Yep, that is the press release of the transplant, which was a great accomplishment for sportsmen. But you still don't understand that the Agency Draw/Wildhorse Bench hunt targets the bison which have come off the reservation. You do notice that the entire Book Cliffs unit is not included in the hunt boundary? The buffalo have been coming off the reservation for years and the hunt targets those bison-- not the transplanted bison (of course some of those transplants may have gone down into the area where this hunt occurs). I saw the first bison in 2004, feeding with the cows in Willow Cr. 

From the Bison Mgt Plan-- Supplement the current bison expansion by releasing a total of 45 new animals beginning in 2008. -- That means they would supplement the escaped tribe bison with transplants.

I think we will see the first hunt targeting the transplanted bison within the next 2 years. Great success story so far.


----------



## 300 Wby (Aug 14, 2008)

goofy elk said:


> [quote="300 Wby":2k80759e]Probably get slammed for saying this but.....Hmmm 20% of an OIL hunt getting auctioned off?


Here's what 'some' of you don't get. :shock:[/quote:2k80759e]

It is not that I don't agree with the goal of conservation permits they are needed and are useful and benefits both game and non-game species alike.

You are correct that there are some things that I jsut don't get; one of them is why are 13% of of our Desert Bighorn and 13% of our Rocky Mountain Bighorn permits conservation permits? (I have not done the math on the remaining OIL species so I will not bring them into this discussion).

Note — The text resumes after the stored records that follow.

import Summits.BirchSwinnertonDyer.BirchSwinnertonDyer.Theorems.Rank2ObservatoryCubicFieldR10457
import Summits.BirchSwinnertonDyer.BirchSwinnertonDyer.Theorems.Rank2Observatory2DescLinGens
import HarnessLib

/-!
# BirchSwinnertonDyer — rank ≥ 2 observatory: prime elements of the cubic field of `-31 + 67 * X - 16 * X ^ 2 + X ^ 3` (generator addendum `R10457 R3a`)

HONEST FRAMING: per-curve certified theorems and census instruments; no claim on BSD in rank ≥ 2.

Per-FIELD addendum of the KERNEL-2DESC instrument (design `b2b-bsdr2-cert-3/KERNEL-2DESC.md` §9d; rank-3 port
`b2b-bsdr2-cert-2/kernel-2desc3/README.md`) for the cubic
field `K = ℚ(α)`, `α` a root of `-31 + 67 * X - 16 * X ^ 2 + X ^ 3` (`Δ = 10457`, `𝓞_K` a PID; file `Rank2ObservatoryCubicFieldR10457`):
for 1 elements `e = c₀ + c₁α + c₂α² = lin aeval_α c₀ c₁ c₂` it certifies the norm (`MonicCubic.normForm`,
`norm_lin_eq`) and primality (norm `±p`, or norm `±p^f` with the residue certificate of `lin_prime_of_pow`);
(totally real field: the signs at the three real places are certified inline per curve). These elements generate the primes
dividing `F′(θ)` for the RANK-3 census curves with this `2`-division field, `N < 5·10⁵` (data: kit job `j131165` + second
implementation `scripts/identities_r3r.py`); the per-curve files `Rank2Observatory<label>TwoDescRankThree.lean`
reference them by name (`e_<c₀>_<c₁>_<c₂>_norm|prime`, `m` = minus). Generated by
`scripts/gen_addendum_r3.py` (cert-3 `gen_addendum4.py` v4, rank-3 port). Sorry-free; axioms `propext`, `Classical.choice`, `Quot.sound`.
[cite: Marcus2018, Ch. 3, Thm. 22] [cite: Cassels1991LecturesEllipticCurves, §15]
-/

-- single-conjunct summit: `Summit.BirchSwinnertonDyer.BirchSwinnertonDyer.…` repeats the name by design
set_option linter.dupNamespace false

noncomputable section

open scoped NumberField

open Literature.NumberTheory.NumberFields Polynomial NumberField

namespace Summit.BirchSwinnertonDyer.BirchSwinnertonDyer.Rank2Observatory.TwoDescCubic.FieldR10457

/-- `N(-7 + 10 * α - α ^ 2) = -121` (a prime above `11`, residue degree `2`; first met at `460108a1`). [folklore] -/
theorem e_m7_10_m1_norm : Algebra.norm ℚ ((lin aeval_α (-7) 10 (-1) : 𝓞 (CubicField (-16) 67 (-31))) : (CubicField (-16) 67 (-31))) = ((-121 : ℤ) : ℚ) :=
  norm_lin_eq irreducible aeval_α finrank_eq (-7) 10 (-1) (by norm_num [MonicCubic.normForm])

/-- `-7 + 10 * α - α ^ 2` is prime (norm `±11^2`; it does not vanish at any root of `-31 + 67 * X - 16 * X ^ 2 + X ^ 3 mod 11`).
[cite: Marcus2018, Ch. 3, Thm. 22] -/
theorem e_m7_10_m1_prime : Prime (lin aeval_α (-7) 10 (-1) : 𝓞 (CubicField (-16) 67 (-31))) :=
  lin_prime_of_pow irreducible aeval_α finrank_eq (-7) 10 (-1) (n := -121)
    (by norm_num [MonicCubic.normForm]) (p := 11) (k := 2) (by norm_num) (Or.inl rfl) (by norm_num)
    (by decide +kernel)

end Summit.BirchSwinnertonDyer.BirchSwinnertonDyer.Rank2Observatory.TwoDescCubic.FieldR10457

end
import Literature.Computability.Cryptography.CubicClassSamplingDecode
import HarnessLib

/-!
# The class-group stage: accurate outcomes of a unit as slices of the character range

Topic `Computability/Cryptography`; theorem-only file, no named facts. Sequel of `CubicClassSamplingDecode.lean`
(`mem_Acc_slice_iff`). For the post-processor parameters `⟨T, ℓe, s, aexp, top, K₀, B⟩` (`S = 2^s`, `W = 2^(ℓe T)`,
`a = 2^(top+aexp)`, characters `c < a·S·W`) and the coupling `μ'_t = μ_t + 2^-s M^-(T−t)`:

* `signedResidue_unique` — a signed residue `kk` (`|kk| ≤ K₀ < S/2`) comes from exactly one residue `k₀ < S`;
* `filter_range_Acc_eq_image` — the characters `c < aSW` accurate for `(kk, ξ')` with `Φ ξ'` are EXACTLY the
  `a(k₀ + Sν)`, `ν < W`, whose slice angles `k₀/(S M^{T−t}) + kk μ_t + ξ'_t + ν/M^{T−t}` are all within `δ` of `ℤ`
  (`k₀` the residue of `kk`);
* `filter_range_Acc_eq_empty` — if `kk` is the signed residue of no `k₀ < S`, no character is accurate for `kk`;
* `not_mem_AccAll_slice_imp` — a character `a(k₀ + Sν)` accurate for NO dual vector has its residue in the tail
  `K₀ < k₀ < S − K₀`, or else its frequency `ν` accurate for no dual vector in the slice of `k₀`.
[Hallgren 2005, §4]

## References

* S. Hallgren, STOC 2005, §4. [Hallgren2005]
* A. Yu. Kitaev, arXiv:quant-ph/9511026 (1995), §4. [Kitaev1995]
-/

noncomputable section

open scoped Classical

namespace Literature.Computability.Cryptography

namespace CubicClassSampling

open CubicClassPost Finset

/-- **A signed residue comes from one residue.** [folklore] -/
theorem signedResidue_unique : ∀ {s K₀ k₀ k₀' : ℕ} {kk : ℤ}, k₀ < 2 ^ s → k₀' < 2 ^ s → 2 * K₀ < 2 ^ s →
    ((k₀ ≤ K₀ ∧ kk = k₀) ∨ (2 ^ s - K₀ ≤ k₀ ∧ kk = (k₀ : ℤ) - (2 ^ s : ℕ))) →
    ((k₀' ≤ K₀ ∧ kk = k₀') ∨ (2 ^ s - K₀ ≤ k₀' ∧ kk = (k₀' : ℤ) - (2 ^ s : ℕ))) → k₀' = k₀ := by
  intro s K₀ k₀ k₀' kk hk₀ hk₀' hK h h'
  generalize hS : 2 ^ s = S at *
  have hsub : S - K₀ + K₀ = S := Nat.sub_add_cancel (by omega)
  rcases h with ⟨_, h1⟩ | ⟨_, h1⟩ <;> rcases h' with ⟨_, h2⟩ | ⟨_, h2⟩ <;> omega

section Slices

variable (T ℓe s aexp top K₀ B : ℕ) (μ : Fin T → ℝ) (δ : ℝ)

/-- **The accurate characters of a unit are one slice of the character range.** For `kk` the signed residue of `k₀ < S`
(`2K₀ < S`) and any side condition `Φ` on the dual vector: the `c < a·S·W` with `c ∈ Acc ⟨…⟩ μ' δ kk ξ'` for some `ξ'`
with `Φ ξ'` are exactly the `a(k₀ + Sν)`, `ν < W`, all of whose slice angles for some such `ξ'` are within `δ` of `ℤ`.
[cite: Hallgren2005, §4] -/
theorem filter_range_Acc_eq_image (Φ : (Fin T → ℚ) → Prop) {k₀ : ℕ} (hk₀ : k₀ < 2 ^ s) (hK : 2 * K₀ < 2 ^ s) (kk : ℤ)
    (hval : (k₀ ≤ K₀ ∧ kk = k₀) ∨ (2 ^ s - K₀ ≤ k₀ ∧ kk = (k₀ : ℤ) - (2 ^ s : ℕ))) :
    (range (2 ^ (top + aexp) * (2 ^ s * 2 ^ (ℓe * T)))).filter (fun c => ∃ ξ' : Fin T → ℚ, Φ ξ' ∧
        c ∈ Acc ⟨T, ℓe, s, aexp, top, K₀, B⟩
          (fun t => μ t + 1 / (((2 ^ s : ℕ) : ℝ) * ((2 ^ ℓe : ℕ) : ℝ) ^ (T - (t : ℕ)))) δ kk ξ') =
      ((range (2 ^ (ℓe * T))).filter (fun ν : ℕ => ∃ ξ' : Fin T → ℚ, Φ ξ' ∧
        ∀ t : Fin T, |(k₀ : ℝ) / (((2 ^ s : ℕ) : ℝ) * ((2 ^ ℓe : ℕ) : ℝ) ^ (T - (t : ℕ))) + (kk : ℝ) * μ t + (ξ' t : ℝ) +
            (ν : ℝ) / ((2 ^ ℓe : ℕ) : ℝ) ^ (T - (t : ℕ)) -
          round ((k₀ : ℝ) / (((2 ^ s : ℕ) : ℝ) * ((2 ^ ℓe : ℕ) : ℝ) ^ (T - (t : ℕ))) + (kk : ℝ) * μ t + (ξ' t : ℝ) +
            (ν : ℝ) / ((2 ^ ℓe : ℕ) : ℝ) ^ (T - (t : ℕ)))| ≤ δ)).image
        (fun ν => 2 ^ (top + aexp) * (k₀ + 2 ^ s * ν)) := by
  have hS : 0 < 2 ^ s := pow_pos (by norm_num) _
  have ha : 0 < 2 ^ (top + aexp) := pow_pos (by norm_num) _
  ext c
  simp only [mem_filter, mem_range, mem_image]
  constructor
  · rintro ⟨hc, ξ', hΦ, hacc⟩
    -- `c` is a multiple of `a`
    have hdvd : 2 ^ (top + aexp) ∣ c := by
      by_contra hnd
      obtain ⟨νt, hdec, -⟩ := hacc
      rw [decodeUnit_eq_none_of_not_dvd T ℓe s aexp top K₀ B c hnd] at hdec
      simp at hdec
    obtain ⟨k, rfl⟩ := hdvd
    have hk : k < 2 ^ s * 2 ^ (ℓe * T) := lt_of_mul_lt_mul_left hc (Nat.zero_le _)
    have hkd : k = k % 2 ^ s + 2 ^ s * (k / 2 ^ s) := (Nat.mod_add_div k (2 ^ s)).symm
    have hν : k / 2 ^ s < 2 ^ (ℓe * T) := Nat.div_lt_of_lt_mul hk
    have hk₀' : k % 2 ^ s < 2 ^ s := Nat.mod_lt _ hS
    rw [hkd] at hacc
    obtain ⟨hval', hball⟩ := (mem_Acc_slice_iff T ℓe s aexp top K₀ B μ δ ξ' hk₀' hν hK kk).1 hacc
    have heq : k % 2 ^ s = k₀ := signedResidue_unique hk₀ hk₀' hK hval hval'
    exact ⟨k / 2 ^ s, ⟨hν, ξ', hΦ, by rw [← heq]; exact hball⟩, by rw [← heq, ← hkd]⟩
  · rintro ⟨ν, ⟨hν, ξ', hΦ, hball⟩, rfl⟩
    refine ⟨?_, ξ', hΦ, (mem_Acc_slice_iff T ℓe s aexp top K₀ B μ δ ξ' hk₀ hν hK kk).2 ⟨hval, hball⟩⟩
    apply Nat.mul_lt_mul_of_pos_left _ ha
    calc k₀ + 2 ^ s * ν < 2 ^ s + 2 ^ s * ν := by omega
      _ = 2 ^ s * (ν + 1) := by ring
      _ ≤ 2 ^ s * 2 ^ (ℓe * T) := Nat.mul_le_mul_left _ hν

/-- **A residue that is nobody's signed residue has no accurate characters.** [cite: Hallgren2005, §4] -/
theorem filter_range_Acc_eq_empty (Φ : (Fin T → ℚ) → Prop) (hK : 2 * K₀ < 2 ^ s) (kk : ℤ)
    (hno : ¬ ∃ k₀ < 2 ^ s, (k₀ ≤ K₀ ∧ kk = k₀) ∨ (2 ^ s - K₀ ≤ k₀ ∧ kk = (k₀ : ℤ) - (2 ^ s : ℕ))) :
    (range (2 ^ (top + aexp) * (2 ^ s * 2 ^ (ℓe * T)))).filter (fun c => ∃ ξ' : Fin T → ℚ, Φ ξ' ∧
        c ∈ Acc ⟨T, ℓe, s, aexp, top, K₀, B⟩
          (fun t => μ t + 1 / (((2 ^ s : ℕ) : ℝ) * ((2 ^ ℓe : ℕ) : ℝ) ^ (T - (t : ℕ)))) δ kk ξ') = ∅ := by
  have hS : 0 < 2 ^ s := pow_pos (by norm_num) _
  refine filter_eq_empty_iff.2 fun c hc => ?_
  rintro ⟨ξ', -, hacc⟩
  have hdvd : 2 ^ (top + aexp) ∣ c := by
    by_contra hnd
    obtain ⟨νt, hdec, -⟩ := hacc
    rw [decodeUnit_eq_none_of_not_dvd T ℓe s aexp top K₀ B c hnd] at hdec
    simp at hdec
  obtain ⟨k, rfl⟩ := hdvd
  have hk : k < 2 ^ s * 2 ^ (ℓe * T) := lt_of_mul_lt_mul_left (mem_range.1 hc) (Nat.zero_le _)
  have hkd : k = k % 2 ^ s + 2 ^ s * (k / 2 ^ s) := (Nat.mod_add_div k (2 ^ s)).symm
  have hν : k / 2 ^ s < 2 ^ (ℓe * T) := Nat.div_lt_of_lt_mul hk
  have hk₀' : k % 2 ^ s < 2 ^ s := Nat.mod_lt _ hS
  rw [hkd] at hacc
  obtain ⟨hval', -⟩ := (mem_Acc_slice_iff T ℓe s aexp top K₀ B μ δ ξ' hk₀' hν hK kk).1 hacc
  exact hno ⟨k % 2 ^ s, hk₀', hval'⟩

/-- **An inaccurate character of a slice**: `a(k₀ + Sν) ∉ AccAll` forces the residue into the tail `K₀ < k₀ < S − K₀`,
or else the frequency `ν` to be accurate for no dual vector in the slice of `k₀` (signed residue
`kk = k₀` if `k₀ ≤ K₀`, `kk = k₀ − S` otherwise). [cite: Hallgren2005, §4] -/
theorem not_mem_AccAll_slice_imp (Λ : AddSubgroup (Fin T → ℤ)) {k₀ ν : ℕ} (hk₀ : k₀ < 2 ^ s) (hν : ν < 2 ^ (ℓe * T))
    (hK : 2 * K₀ < 2 ^ s)
    (h : 2 ^ (top + aexp) * (k₀ + 2 ^ s * ν) ∉ AccAll ⟨T, ℓe, s, aexp, top, K₀, B⟩ Λ
      (fun t => μ t + 1 / (((2 ^ s : ℕ) : ℝ) * ((2 ^ ℓe : ℕ) : ℝ) ^ (T - (t : ℕ)))) δ) :
    (K₀ < k₀ ∧ K₀ < 2 ^ s - k₀) ∨ (¬ (K₀ < k₀ ∧ K₀ < 2 ^ s - k₀) ∧
      ¬ ∃ ζ : Fin T → ℚ, ((∀ t, 0 ≤ ζ t ∧ ζ t < 1) ∧ ∀ v ∈ Λ, ∃ z : ℤ, ∑ t, ζ t * (v t : ℚ) = z) ∧
        ∀ t : Fin T, |(k₀ : ℝ) / (((2 ^ s : ℕ) : ℝ) * ((2 ^ ℓe : ℕ) : ℝ) ^ (T - (t : ℕ))) +
            ((if k₀ ≤ K₀ then (k₀ : ℤ) else (k₀ : ℤ) - (2 ^ s : ℕ) : ℤ) : ℝ) * μ t + (ζ t : ℝ) +
            (ν : ℝ) / ((2 ^ ℓe : ℕ) : ℝ) ^ (T - (t : ℕ)) -
          round ((k₀ : ℝ) / (((2 ^ s : ℕ) : ℝ) * ((2 ^ ℓe : ℕ) : ℝ) ^ (T - (t : ℕ))) +
            ((if k₀ ≤ K₀ then (k₀ : ℤ) else (k₀ : ℤ) - (2 ^ s : ℕ) : ℤ) : ℝ) * μ t + (ζ t : ℝ) +
            (ν : ℝ) / ((2 ^ ℓe : ℕ) : ℝ) ^ (T - (t : ℕ)))| ≤ δ) := by
  by_cases htail : K₀ < k₀ ∧ K₀ < 2 ^ s - k₀
  · exact Or.inl htail
  refine Or.inr ⟨htail, ?_⟩
  rintro ⟨ζ, hdual, hball⟩
  apply h
  have hval : (k₀ ≤ K₀ ∧ (if k₀ ≤ K₀ then (k₀ : ℤ) else (k₀ : ℤ) - (2 ^ s : ℕ)) = k₀) ∨
      (2 ^ s - K₀ ≤ k₀ ∧ (if k₀ ≤ K₀ then (k₀ : ℤ) else (k₀ : ℤ) - (2 ^ s : ℕ)) = (k₀ : ℤ) - (2 ^ s : ℕ)) := by
    by_cases h1 : k₀ ≤ K₀
    · exact Or.inl ⟨h1, by rw [if_pos h1]⟩
    · exact Or.inr ⟨by omega, by rw [if_neg h1]⟩
  exact ⟨_, ζ, hdual, (mem_Acc_slice_iff T ℓe s aexp top K₀ B μ δ ζ hk₀ hν hK _).2 ⟨hval, hball⟩⟩

end Slices

end CubicClassSampling

end Literature.Computability.Cryptography
import Summits.Ventures.LatticeQCDFlow.Scoring.BesselToeplitzAndreief
import Literature.RingTheory.SymmetricFunctions.SchurPolynomials
import HarnessLib

/-!
# Alternants at a torus point in Leibniz form, and the double expansion of `(Π e^{x cos θ_b}) a_α conj a_β`

HONEST FRAMING: exact (Metropolis-corrected) sampling algorithms for lattice gauge theory;
figures of merit are autocorrelation/cost numbers at stated couplings and volumes; no
continuum-physics claim.

Venture `LatticeQCDFlow` (cell pub-lqcd), sub-topic `Scoring`; FANOUT row 5 (`s0-sun-a`), GEN-23.
NEW WORK of the cell (placement rule).  Shared bookkeeping for the `U(N)` and `SU(N)` character-coefficient files
(`UNCharacterCoefficients`, `SUNCharacterCoefficients`): for exponent vectors `α, β : Fin N → ℕ` and ANY phases
`θ : Fin N → ℝ` (free, or with one dependent phase as on the `SU(N)` torus),

* `alternant_cexp_eq_sum`: `a_α(e^{iθ}) = Σ_σ sgn σ Π_b e^{i α(σ⁻¹b) θ_b}` (the tree's `SchurPolynomials.alternant_eq_sum`
  at the point `z_b = e^{iθ_b}`), and its conjugate;
* `prod_cexp_cos_mul_alternant_mul_conj_alternant_eq_sum`: the double Leibniz expansion
  `(Π_b e^{x cos θ_b}) a_α(e^{iθ}) conj a_β(e^{iθ}) = Σ_{σ,τ} sgn σ sgn τ Π_b e^{x cos θ_b} e^{i(α(σ⁻¹b) − β(τ⁻¹b))θ_b}`;
* `integrable_cube_weighted_term'`: each term `Π_b e^{x cos θ_b} e^{i m_b θ_b}` is integrable on the cube `(−π,π]^N`.

No `def`, no named fact, 0 sorry.
-/

noncomputable section

open Real MeasureTheory Finset Complex Equiv
open scoped ENNReal ComplexConjugate
open Literature.RingTheory.SymmetricFunctions.SymmPoly (alternant alternant_eq_sum)

namespace Summit.Ventures.LatticeQCDFlow.Scoring

variable {N : ℕ}

/-! ### 1. Alternants at the torus point in Leibniz form -/

/-- `a_α(e^{iθ}) = Σ_σ sgn σ Π_b e^{i α(σ⁻¹ b) θ_b}`. -/
theorem alternant_cexp_eq_sum (α : Fin N → ℕ) (θ : Fin N → ℝ) :
    alternant (fun b => cexp (θ b * I)) α
      = ∑ σ : Perm (Fin N), ((Equiv.Perm.sign σ : ℤ) : ℂ) * ∏ b, cexp ((α (σ.symm b) : ℕ) * θ b * I) := by
  rw [alternant_eq_sum]
  refine Finset.sum_congr rfl fun σ _ => ?_
  congr 1
  rw [← Equiv.prod_comp σ (fun b => cexp ((α (σ.symm b) : ℕ) * θ b * I))]
  refine Finset.prod_congr rfl fun i _ => ?_
  rw [← Complex.exp_nat_mul, Equiv.symm_apply_apply]
  ring_nf

/-- `conj a_β(e^{iθ}) = Σ_τ sgn τ Π_b e^{−i β(τ⁻¹ b) θ_b}`. -/
theorem conj_alternant_cexp_eq_sum (β : Fin N → ℕ) (θ : Fin N → ℝ) :
    conj (alternant (fun b => cexp (θ b * I)) β)
      = ∑ τ : Perm (Fin N), ((Equiv.Perm.sign τ : ℤ) : ℂ) * ∏ b, cexp (-((β (τ.symm b) : ℕ) * θ b * I)) := by
  rw [alternant_cexp_eq_sum, map_sum]
  refine Finset.sum_congr rfl fun τ _ => ?_
  rw [map_mul, map_intCast, map_prod]
  congr 1
  refine Finset.prod_congr rfl fun b _ => ?_
  rw [← Complex.exp_conj, map_mul, map_mul, map_natCast, Complex.conj_ofReal, Complex.conj_I]
  ring_nf

/-- The double Leibniz expansion of `(Π_b e^{x cos θ_b}) a_α conj a_β`. -/
theorem prod_cexp_cos_mul_alternant_mul_conj_alternant_eq_sum (x : ℝ) (α β : Fin N → ℕ) (θ : Fin N → ℝ) :
    (∏ b, cexp ((x : ℂ) * Real.cos (θ b))) * (alternant (fun b => cexp (θ b * I)) α *
        conj (alternant (fun b => cexp (θ b * I)) β))
      = ∑ σ : Perm (Fin N), ∑ τ : Perm (Fin N), ((Equiv.Perm.sign σ : ℤ) : ℂ) * ((Equiv.Perm.sign τ : ℤ) : ℂ) *
          ∏ b, (cexp ((x : ℂ) * Real.cos (θ b)) *
            cexp ((((α (σ.symm b) : ℕ) : ℤ) - ((β (τ.symm b) : ℕ) : ℤ) : ℤ) * θ b * I)) := by
  rw [alternant_cexp_eq_sum, conj_alternant_cexp_eq_sum, Finset.sum_mul_sum, Finset.mul_sum]
  refine Finset.sum_congr rfl fun σ _ => ?_
  rw [Finset.mul_sum]
  refine Finset.sum_congr rfl fun τ _ => ?_
  rw [Finset.prod_mul_distrib, mul_mul_mul_comm, ← Finset.prod_mul_distrib]
  have h : ∀ b, cexp ((α (σ.symm b) : ℕ) * θ b * I) * cexp (-((β (τ.symm b) : ℕ) * θ b * I))
      = cexp ((((α (σ.symm b) : ℕ) : ℤ) - ((β (τ.symm b) : ℕ) : ℤ) : ℤ) * θ b * I) := by
    intro b
    rw [← Complex.exp_add]
    congr 1
    push_cast
    ring
  simp_rw [h]
  ring

/-- Each weighted term is integrable on the cube. -/
theorem integrable_cube_weighted_term' (x : ℝ) (m : Fin N → ℤ) :
    Integrable (fun θ : Fin N → ℝ => ∏ b, (cexp ((x : ℂ) * Real.cos (θ b)) * cexp ((m b : ℂ) * θ b * I)))
      (Measure.pi fun _ : Fin N => (volume : Measure ℝ).restrict (Set.Ioc (-π) π)) := by
  refine Integrable.mono' (integrable_const ((Real.exp |x|) ^ N)) ?_ (Filter.Eventually.of_forall fun θ => ?_)
  · exact (continuous_finsetProd _ fun b _ => by fun_prop).aestronglyMeasurable
  · rw [norm_prod]
    calc ∏ b, ‖cexp ((x : ℂ) * Real.cos (θ b)) * cexp ((m b : ℂ) * θ b * I)‖ ≤ ∏ _b : Fin N, Real.exp |x| :=
          Finset.prod_le_prod (fun b _ => norm_nonneg _) fun b _ => ?_
      _ = Real.exp |x| ^ N := by rw [Finset.prod_const, Finset.card_univ, Fintype.card_fin]
    rw [norm_mul, show (m b : ℂ) * (θ b : ℂ) * I = (((m b : ℝ) * θ b : ℝ) : ℂ) * I by push_cast; ring,
      Complex.norm_exp_ofReal_mul_I, mul_one,
      show (x : ℂ) * (Real.cos (θ b) : ℂ) = ((x * Real.cos (θ b) : ℝ) : ℂ) by push_cast; ring,
      Complex.norm_exp_ofReal, Real.exp_le_exp]
    calc x * Real.cos (θ b) ≤ |x * Real.cos (θ b)| := le_abs_self _
      _ = |x| * |Real.cos (θ b)| := abs_mul _ _
      _ ≤ |x| * 1 := mul_le_mul_of_nonneg_left (Real.abs_cos_le_one _) (abs_nonneg _)
      _ = |x| := mul_one _

end Summit.Ventures.LatticeQCDFlow.Scoring
/-- Block indices have decidable equality (short-cut instance). -/
instance instDecidableEqBIdx (S : ℕ) : DecidableEq (M.BIdx S) := inferInstance

/-- The wire of block index "cell `j` of stack `k` holds code `g`". [folklore] -/
def cellB {S : ℕ} (k : Fin M.κ) (j : Fin S) (g : Fin M.A) : M.BIdx S := Sum.inr (Sum.inr (k, j, g))

/-- The one-hot code of a configuration on a block. [Sipser 2012, proof of Thm. 9.30]
[cite: Sipser2012, Thm. 9.30 (proof)] -/
def enc {S : ℕ} (c : M.Cfg) : M.BIdx S → Bool
  | Sum.inl l => decide (c.l = l)
  | Sum.inr (Sum.inl v) => decide (c.v = v)
  | Sum.inr (Sum.inr (k, j, g)) => decide (c.cell k j = g)

/-- The number of literals of a minterm: label, state, and `κ d` window cells. [folklore] -/
def r : ℕ := 2 + M.κ * M.d

/-- Wires of the tableau with `S` cells per stack and `T` steps: `T + 1` blocks, and for
each step and pattern `r + 1` ancillas (the seed and the conjunction chain).
[cite: Sipser2012, Thm. 9.30 (proof)] -/
abbrev TIdx (S T : ℕ) : Type := (Fin (T + 1) × M.BIdx S) ⊕ (Fin T × M.Pat × Fin (M.r + 1))

/-- Tableau wires have decidable equality (short-cut instance). -/
instance instDecidableEqTIdx (S T : ℕ) : DecidableEq (M.TIdx S T) := inferInstance

/-- Tableau wires form a finite type (short-cut instance). -/
instance instFintypeTIdx (S T : ℕ) : Fintype (M.TIdx S T) := inferInstance

/-! ### Numbering and enumeration of the patterns -/

/-- The number of patterns: `nL · (nV · (A ^ d) ^ κ)` (reducible, so that the `Fin` product
equivalences below elaborate at this type). [folklore] -/
abbrev nPat : ℕ := M.nL * (M.nV * (M.A ^ M.d) ^ M.κ)

/-- **Explicit numbering of the patterns**: `(l, v, w) ↦` the mixed-radix number of `l`, `v`
and the window contents `w` (`finProdFinEquiv`, `finFunctionFinEquiv`). [folklore] -/
def ePat : M.Pat ≃ Fin M.nPat :=
  (Equiv.prodCongr (Equiv.refl _) ((Equiv.prodCongr (Equiv.refl _)
    ((Equiv.piCongrRight fun _ => finFunctionFinEquiv).trans finFunctionFinEquiv)).trans
      finProdFinEquiv)).trans finProdFinEquiv

/-- **The enumeration of all patterns**, in the order of their numbers `ePat`. [folklore] -/
def patList : List M.Pat := (List.finRange M.nPat).map M.ePat.symm

/-- Every pattern is listed. [folklore] -/
theorem mem_patList (ξ : M.Pat) : ξ ∈ M.patList :=
  List.mem_map.2 ⟨M.ePat ξ, List.mem_finRange _, M.ePat.symm_apply_apply ξ⟩

/-- The patterns are listed once each. [folklore] -/
theorem patList_nodup : M.patList.Nodup :=
  (List.nodup_finRange _).map M.ePat.symm.injective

Do we really need that many, or can they be limited to 10% or less for each specieand raise the missing revenue by Increasing the cost of application for non-residents from $10 to $30? After all non-residents can buy points for all species and perhaps we should look into raising the non-resident hunting license to $150, commensurate with our Nevada and Idaho neighbors (non-resident points and fee is another burr under my saddle but I'll save that for later).

Bottom line for me is that these are rare public resources so the permits that are not provided to the public should be rare as well. Are these types of permits needed yes; should we the people of utah be so generous with our tags? I would say not.


----------



## goofy elk (Dec 16, 2007)

Well, first off, application cost go to the company in Nevada to operate the draw.
None of that money gos to the DWR or Concervation as I understand it, so raising 
cost there would do nothing.

And the change just a couple years ago, madating a hunting permit to apply
for LE and OIAL tags did raise cost to Non-res'ys...........

To push another law through so soon, and change it again, would not look good..
( Just look at Wyoming is going through right now :shock: )

IMHO, 13% on those big horn tags going to conceravtion is perfectly fine...
After all, those hunte WOULD not even exsist without them, and will not
grow if the concerv tags were to disapear.......Personaly, I'm OK with how it is.


----------



## Packout (Nov 20, 2007)

Well, actually..... The UDWR has a contract with the Nevada application service company which pays the company much less than the $10 app fee. I think the fee the NV Co gets around $3-5 per app ( can't remember the exact number). The rest of the app money is used to do mailings, print booklets, administrative costs, support the computer system, etc.... So they could make us pay more per app and have that increase be earmarked for conservation projects. Not that I'd want to do that and not that it would pass the Legislature, but it is an option. With 150,000+ apps, if they had a $1 conservation fee on apps, they could generate $150,000 which equates to about 3-4 auctioned sheep permits. We do need to maintain a strong program to fund conservation efforts-- be it transplanting sheep, studying moose, or thinning the PJ jungles.

Still, not sure about how the BC bison hunt is, but sounds like fun.


----------



## goofy elk (Dec 16, 2007)

Packout, I drew a BC elk tag in 1992,,,,Was there on Seep ridge and ran into
5 Buffalo , 4 cows and a HUGE bull......I bout died! had no clue back then the
Ute tribe had buff! Or they were wondering onto the public ground on the cliffs..

Funny thing too, I'd been seeing buff on the Henrys quite regular before that...
COULDN'T believe my eyes when I saw them in the Book Cliffs 20 years ago.


----------